Judge criticises commentator after action against Cosgrave adjourned
JOHN MCGUIRK: TAKING DEFAMATION ACTION AGAINST WEB SUMMIT FOUNDER
FIACHRA GALLAGHERA High Court judge has sharply criticised conservative commentator John McGuirk after his lawyers sought an 11th-hour adjournment of his defamation action against Web Summit founder Paddy Cosgrave.
Judge Tony O’Connor, who described the situation as a “travesty”, agreed to adjourn the action yesterday, but ordered that McGuirk pay certain legal costs incurred before a new hearing date is fixed.
McGuirk’s action, in which he alleges he was defamed by posts made by Cosgrave on X – then Twitter – in 2021, was due to begin yesterday before a judge and a jury.
O’Connor said McGuirk could not “hide behind” comments made by his senior counsel, who told the judge that two junior lawyers representing McGuirk had last week agreed to the trial going ahead yesterday, in circumstances where this consent should not have been given.
The judge said McGuirk was responsible for the situation, and said he would not tolerate the integrity of the junior lawyers “being impugned in this court”. The judge also noted how about 100 potential jurors, summonsed by the court in advance of a jury empanelling in the case, had been “inconvenienced tremendously” by the circumstances.
McGuirk was not present in court. Cosgrave was present.
McGuirk’s senior counsel Maura McNally told the judge that a junior solicitor and junior barrister last week appeared before the court and agreed to the case proceeding to trial that day. McNally said this consent should not have been given, as the McGuirk side was then still awaiting a report from a San Francisco-based expert. McNally said her instructing firm’s principal solicitor had not been notified that consent was given for the hearing date.

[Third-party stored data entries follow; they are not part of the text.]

import Summits.SmoothPoincare4.SmoothPoincare4.Theorems.ConvexBisectionAcyclicBisectionExistsSeamStraightenField
import Summits.SmoothPoincare4.SmoothPoincare4.Theorems.ConvexBisectionAcyclicBisectionExistsPageRotationFlow
import Mathlib.MeasureTheory.Integral.IntervalIntegral.FundThmCalculus
import HarnessLib

/-!
# The flow of the radial straightening field: extended pages are isotoped into flat pages
(wave 4, brick ST2 (flow part) of node T3c-2 `node_seam_transport` of stub
`stub_steinRealisation` = NF6, line `modp-braid-orbits` r11, crux
`ConvexBisection.AcyclicBisectionExists`, item stmt-SmoothPoincare4-10508; registered sub-goal
`helper_strFlow_page`)

The straightening field `strField g L` of the prequel (`…SeamStraightenField.lean`: smooth,
supported in `{rho ≤ 2/5}`, `d rho(V) = 0`, `dw(V) = ν · w` with `ν = L · strGain · strMu ≥ 0`
real, `dx(V) = −κ x` with `κ = L · strGain · ‖w‖²`) is integrated:

* §1 invariants along an integral curve `γ` (`rho` is a first integral of the flow by
  `d rho(V) = 0` and `apply_flow_eq_of_fderiv_comp_eq_zero`): **`w (γ t) = exp(∫₀ᵗ ν) · w (γ 0)`** (`w_strFlowline_eq`, integrating factor + FTC), so the
  direction of `w` is preserved — every extended page `{w ∈ ℝ_{>0} c}` and the binding are
  invariant — and `‖w‖` does not decrease in forward time; `‖x ∘ γ‖²` is non-increasing
  (`normSq_cx_strFlowline_antitone`), so the flat part `‖x‖² < 4` is forward invariant; and
  **FLATTENING** (`normSq_cx_strFlowline_one_lt_four`): for `L ≥ 1/m²`, a point of
  `{rho ≤ 3/10}` with `‖w‖ ≥ m` has `‖x‖² < 4` at time `1` (while `‖x‖² ≥ 4` the gain is `1`
  and `(‖x‖²)' = −2L‖w‖²‖x‖² ≤ −8`, but `‖x‖² < 6` at time `0`);
* §2 the global flow (`exists_strFlow`, compact support) and §3 the package `helper_strFlow_page`:
  an `AmbientIsotopy (𝓡∂ 4) (Base g)` (`baseIsotopy` of `…PageRotationFlow.lean`) preserving
  `rho`, the direction of `w`, the binding and `{‖x‖² ≤ 3}` pointwise, every flat page forwards,
  and carrying, at time `1`, every point of the extended page `{rho = 1/4, w ∈ ℝ_{>0} c}` with
  `‖w‖ ≥ m` into the flat page `page g c`.

Everything is proved; no named facts, no `sorry`.  References: R. İ. Baykur, *Kähler
decomposition of 4-manifolds*, AGT 6 (2006), proof of Thm. 5.1 [Baykur2006]; M. W. Hirsch,
*Differential Topology* (1976), Ch. 8 §1 [HirschDT1976]; J. M. Lee, *Introduction to Smooth
Manifolds* (2012), Thm. 9.16 [LeeSmoothManifolds2013].
-/

noncomputable section

set_option linter.dupNamespace false

open scoped Manifold ContDiff Topology ComplexConjugate
open Set Function Metric
open Literature.Topology.FourManifolds Literature.Topology.FourManifolds.LefschetzBase

namespace Summit.SmoothPoincare4.SmoothPoincare4.Theorems.AcyclicBisectionExists.ModpBraidOrbits

variable {g : ℕ} {L : ℝ}

/-! ## §1 Invariants along integral curves of the straightening field -/

section Curve

variable {γ : ℝ → EuclideanSpace ℝ (Fin 4)} (hγ : ∀ t, HasDerivAt γ (strField g L (γ t)) t)
include hγ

McNally said she had not met her client in months, and had not reviewed papers in the case since January. Counsel said she was seeking the adjournment as she was not in a position to proceed with the trial. McNally likened the trial proceeding to “being asked to go into a boxing ring with both hands tied behind my back”.
Barrister Tom Hogan, appearing for Cosgrave, opposed the adjournment, submitting that he couldn’t overstate “how extraordinary this state of affairs is”. He said Cosgrave was in court and prepared for the trial.
Responding to the judge’s invitation for counsel’s views on the making of a legal costs order against McGuirk, McNally said such an order should not be so onerous to preclude McGuirk from pursuing his case. The judge ordered that McGuirk pay legal costs incurred by the parties in the wasting of yesterday’s hearing date and other costs incurred.